Activity:
Output the records that follow exactly as they are written.

(Saved data entries)
import Summits.QuantumFields.GaugeBoot.Eqs.KZL2rpD4Z12o5UT1
import Summits.QuantumFields.GaugeBoot.Eqs.KZL2rpD4Z12o5UT2
import Summits.QuantumFields.GaugeBoot.Eqs.KZL2rpD4Z12o5UT3
import Summits.QuantumFields.GaugeBoot.Eqs.KZL2rpD4Z12o5UW1
import HarnessLib

/-!
# Aggregated equality row of `beta-12-5-upper.conic1.json` — assembly of the coded row (data)

Cell `pub-gaugeboot` (HOME `run/shared/lean/pub/pub-gaugeboot/`), seat lean2 (KZ aggregated equality bindings; FANOUT-PLAN A126 (2)(c) /
A137 (1)(iii) / A146 / A152 (1)).  Certificate of record `certs/SU2-D4/kz-L2-rp/beta-12-5-upper.conic1.json` (sha256 field `2c704791423edc9c…`) over the
problem `certs/SU2-D4/kz-L2-rp/beta-12-5-upper.problem1.json` (`SU(2)`, `D = 4`, `β_std = 12/5`, 3300 equality rows, eng2's reduced form): its
3300 exact equality multipliers `lamQ` (dyadic rationals; sha256 of the multiplier list `e58ea4b27a2424ca…`) contract the
equality rows into ONE row `r = Σ_e lamQ_e · row_e` (9983 labelled terms, right-hand side Σ_e lamQ_e · rhs_e = 0) — the only way
the certificate replay (lean3's `_of_feasible_agg` shape) uses the equality system.  The row is INTEGER-CODED (`Eqs/BindKitZ`: `(terms, M, K,
witness)`, terms `tz <label code> <z>` with coefficient `z / M` exactly, witness `lz <m> <def id> <position>` = an exact combination of
3300 of the family's G1 theorem rows `KZL2rpD4LitsZ*.litZ`, `μ = Σ_e lamQ_e · Λ_e` from the seat's exact elimination witnesses `Λ`,
re-verified exactly in the seat).  Because of its size the row is spread over several modules: term pieces `…Z12o5UT<k>` and the
witness pieces `…Z12o5UW<k>` and the assembly `…Z12o5UR` (data only), and the final module `Eqs/KZL2rpD4Z12o5U` with the `m = 7` residue-class
kernel checks `chk<i>` (`Eqs/BindKitZPF.cchkZPf litZ p q 7 i` — the `BindKitZP` residue-class check with the class filter inside the combination; integer arithmetic only, one `decide` each, ≈ 21 s measured) and `Ecode`, `E_holds`, `rowSum4_row` (
`rowSum4 12/5 L r = 0` on every torus `(ℤ/L)^4` with `L ≥ 6`).  Positivity blocks and the certificate inequalities are NOT
treated here.  GENERATED by `scratch/agg_data.py` + `scratch/gen_aggZP.py`.

HONEST FRAMING (page 1 of every file of this cell): certified bounds on lattice expectations at STATED coupling, gauge
group, dimension and torus size; NOT a mass gap, NOT a continuum limit, NOT a string tension, NOT large `N`; NOT
Yang–Mills-summit-bearing (barriers `FixedCouplingUltralocality`, `PerturbativeInvisibility`).
-/

noncomputable section

open Literature.MathematicalPhysics.QuantumFieldTheory
open Summit.QuantumFields.GaugeBoot.BindN Summit.QuantumFields.GaugeBoot.BindZ

namespace Summit.QuantumFields.GaugeBoot.KZL2rpD4.Z12o5U

variable {L : ℕ} [NeZero L]

/-- The coded aggregated row `(terms, M, K, witness)`: 9983 terms in 3 pieces, `M = 3958241859993600000` (62 bits), `K` (9 bits) = the integer scale of the check, 3300 witness entries in 1 pieces. -/
def crow : CRowZ :=
  (terms1 ++ terms2 ++ terms3, 3958241859993600000,
   320,
   wit1)

end Summit.QuantumFields.GaugeBoot.KZL2rpD4.Z12o5U

end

Solution to this exercise:
import Summits.QuantumFields.GaugeBoot.Eqs.KZL2rpD4Z12o5UT1
import Summits.QuantumFields.GaugeBoot.Eqs.KZL2rpD4Z12o5UT2
import Summits.QuantumFields.GaugeBoot.Eqs.KZL2rpD4Z12o5UT3
import Summits.QuantumFields.GaugeBoot.Eqs.KZL2rpD4Z12o5UW1
import HarnessLib

/-!
# Aggregated equality row of `beta-12-5-upper.conic1.json` — assembly of the coded row (data)

Cell `pub-gaugeboot` (HOME `run/shared/lean/pub/pub-gaugeboot/`), seat lean2 (KZ aggregated equality bindings; FANOUT-PLAN A126 (2)(c) /
A137 (1)(iii) / A146 / A152 (1)).  Certificate of record `certs/SU2-D4/kz-L2-rp/beta-12-5-upper.conic1.json` (sha256 field `2c704791423edc9c…`) over the
problem `certs/SU2-D4/kz-L2-rp/beta-12-5-upper.problem1.json` (`SU(2)`, `D = 4`, `β_std = 12/5`, 3300 equality rows, eng2's reduced form): its
3300 exact equality multipliers `lamQ` (dyadic rationals; sha256 of the multiplier list `e58ea4b27a2424ca…`) contract the
equality rows into ONE row `r = Σ_e lamQ_e · row_e` (9983 labelled terms, right-hand side Σ_e lamQ_e · rhs_e = 0) — the only way
the certificate replay (lean3's `_of_feasible_agg` shape) uses the equality system.  The row is INTEGER-CODED (`Eqs/BindKitZ`: `(terms, M, K,
witness)`, terms `tz <label code> <z>` with coefficient `z / M` exactly, witness `lz <m> <def id> <position>` = an exact combination of
3300 of the family's G1 theorem rows `KZL2rpD4LitsZ*.litZ`, `μ = Σ_e lamQ_e · Λ_e` from the seat's exact elimination witnesses `Λ`,
re-verified exactly in the seat).  Because of its size the row is spread over several modules: term pieces `…Z12o5UT<k>` and the
witness pieces `…Z12o5UW<k>` and the assembly `…Z12o5UR` (data only), and the final module `Eqs/KZL2rpD4Z12o5U` with the `m = 7` residue-class
kernel checks `chk<i>` (`Eqs/BindKitZPF.cchkZPf litZ p q 7 i` — the `BindKitZP` residue-class check with the class filter inside the combination; integer arithmetic only, one `decide` each, ≈ 21 s measured) and `Ecode`, `E_holds`, `rowSum4_row` (
`rowSum4 12/5 L r = 0` on every torus `(ℤ/L)^4` with `L ≥ 6`).  Positivity blocks and the certificate inequalities are NOT
treated here.  GENERATED by `scratch/agg_data.py` + `scratch/gen_aggZP.py`.

HONEST FRAMING (page 1 of every file of this cell): certified bounds on lattice expectations at STATED coupling, gauge
group, dimension and torus size; NOT a mass gap, NOT a continuum limit, NOT a string tension, NOT large `N`; NOT
Yang–Mills-summit-bearing (barriers `FixedCouplingUltralocality`, `PerturbativeInvisibility`).
-/

noncomputable section

open Literature.MathematicalPhysics.QuantumFieldTheory
open Summit.QuantumFields.GaugeBoot.BindN Summit.QuantumFields.GaugeBoot.BindZ

namespace Summit.QuantumFields.GaugeBoot.KZL2rpD4.Z12o5U

variable {L : ℕ} [NeZero L]

/-- The coded aggregated row `(terms, M, K, witness)`: 9983 terms in 3 pieces, `M = 3958241859993600000` (62 bits), `K` (9 bits) = the integer scale of the check, 3300 witness entries in 1 pieces. -/
def crow : CRowZ :=
  (terms1 ++ terms2 ++ terms3, 3958241859993600000,
   320,
   wit1)

end Summit.QuantumFields.GaugeBoot.KZL2rpD4.Z12o5U

end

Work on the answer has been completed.